# Thread: Hard minimum value problem

1. ## Hard minimum value problem

Show that if x and y are real numbers and $\displaystyle 7x^2+3xy+3y^2=1$ then the least positive value of $\displaystyle \frac{x^2+y^2}{y}$ is 0.5.

I've tried lots of methods but none work.

2. ## Ok

[quote=0-);131057]Show that if x and y are real numbers and $\displaystyle 7x^2+3xy+3y^2=1$ then the least positive value of $\displaystyle \frac{x^2+y^2}{y}$ is 0.5.

Solve the first for either x or y...imput that into the second formula...differentiate and find the minimum...then to get the other value imput your one value into the original equation and solve for the other value...and to make sure you are getting a minimum plug your answer into the second derivative and make sure its positive

3. [quote=Mathstud28;131089]
Originally Posted by 0-)
Show that if x and y are real numbers and $\displaystyle 7x^2+3xy+3y^2=1$ then the least positive value of $\displaystyle \frac{x^2+y^2}{y}$ is 0.5.

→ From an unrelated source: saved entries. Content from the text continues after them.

/-
Copyright (c) 2026 the pub-hodgecm-mathlib formalisation cell (harness21).  Prover seat hodgecm-mathlib-K2E3-p23 (g4), Track B «K2-LIT» ∕ h413
(`stmt-HodgeConjecture-24833`), line `K2_E3_EllipticInputs`, row 11 split road, road «FC-GL» (line lead K2E3-p23 (g4); deal D58), brick (GL-1).  2026-09-04.
-/
import Summits.HodgeConjecture.HodgeConjecture.Theorems.K2E3GL3ModCentre             -- ★ (GL-P) p857483 (this seat): `Ḡ` frame, scalars, compactness criterion, Cartan cover
import HarnessLib

/-!
# Crux `H413` — K2-LIT E3, row 11 SPLIT road, road «FC-GL», brick (GL-1): NORMALISED LIFTS AND THE BOX ESTIMATES ON `GL₃(F)` — entries, determinant and the
# BLOCK LOWER BOUNDS for the two near-parabolic shapes

Cell `hodgecm-mathlib`, Track B, line `K2_E3_EllipticInputs`, socket U12 row 11 (11-3-split) via road «FC-GL» (deal D58; census `CENSUS-SD-GL3Supercuspidal.K2E3-p23-g4.md`,
RULINGS #1∕#2); seat K2E3-p23 (g4).  THEOREMS ONLY; count-neutral helper (`--supports stmt-HodgeConjecture-24833 --as helper`).

THE MATHEMATICS (matrix algebra over a `ℤᵐ⁰`-valued field; no measure theory).
* §1 `exists_normalized_lift` — every class in `Ḡ = GL₃(F) ⧸ Z` has a lift `h` with ALL entries of valuation `≤ 1` and ONE entry of valuation `= 1` (scale by `ϖᵐ·1`).
* §2 `v_det_le_of_entries_le` (`v(det y) ≤ exp(3M)`), `exists_entry_one_le_of_one_le_v_det` (`1 ≤ v(det y) ⇒` some entry has `v ≥ 1`),
  `inv_entries_le_of_scaleBound` ∕ `v_det_ge_of_scaleBound` — from the SCALE-INVARIANT bound `v(y i j)·v(y⁻¹ i' j') ≤ exp 2N` of ★ GL-P's compactness criterion at a
  normalised lift: `v(h⁻¹ i j) ≤ exp 2N`, `exp(−6N) ≤ v(det h)`; `conj_entries_le_of_scaleBound` — for `y = t h t⁻¹` (any lift of a box point, `v(det y⁻¹) ≥ 1`):
  ALL entries of `y` are `≤ exp 2N`.
* §3 **BLOCK LOWER BOUNDS**: SHAPE I (`v(h₀₁), v(h₀₂) ≤ exp(M − d)`, `3M + M' < d`): `v(h₀₀ · det B) = v(det h)` and `exp(−(M' + 2M)) ≤ v(h₀₀)` (`B` = block `{1,2}`);
  SHAPE II (`v(h₀₂), v(h₁₂) ≤ exp(M − d)`): `exp(−(M' + 2M)) ≤ v(h₂₂)`.
* §4 `coe_torusRow_mul_apply`, **`blockQuadI_torusRow_mul`** ∕ `blockQuadII_torusRow_mul` — left multiplication by `diag(u,1,1)` (resp. `diag(1,1,u)`) scales row `0`
  (resp. `2`) and turns the block quadratic `Q_I(h) = (h₀₀ − h₁₁)(h₀₀ − h₂₂) − h₁₂h₂₁` into the MONIC QUADRATIC `(u h₀₀)² + c (u h₀₀) + e`, `c = −(h₁₁ + h₂₂)`,
  `e = h₁₁h₂₂ − h₁₂h₂₁` (the input shape of ★ GL-D2 `unitsQuadraticFibre`).

HONEST LABEL: HC_CM is proved only modulo the 7 printed citations (2 remaining named inputs: hLiu418 = stmt-HodgeConjecture-24832, h413 =
stmt-HodgeConjecture-24833) until rung 0 closes; elementary, closes no organ by itself.

## References
* [HarishChandra1970] Harish-Chandra (notes by G. van Dijk), *Harmonic Analysis on Reductive p-adic Groups*, LNM 162 (1970), Part VII §2 (near-singular boxes).
* [BruhatTits1972] F. Bruhat, J. Tits, *Groupes réductifs sur un corps local I*, Publ. Math. IHÉS 41 (1972), (4.4.3).
* [Serre1979] J.-P. Serre, *Local Fields*, GTM 67 (1979), Ch. II §1 (ultrametric inequality).
-/

set_option autoImplicit false
-- the mandated namespace repeats `HodgeConjecture.HodgeConjecture`, as in every `Theorems/*.lean` of this sub-problem
set_option linter.dupNamespace false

Solve the first for either x or y...imput that into the second formula...differentiate and find the minimum...then to get the other value imput your one value into the original equation and solve for the other value...and to make sure you are getting a minimum plug your answer into the second derivative and make sure its positive
Thank you.

I thought there would be a quicker way of doing it but your way should work.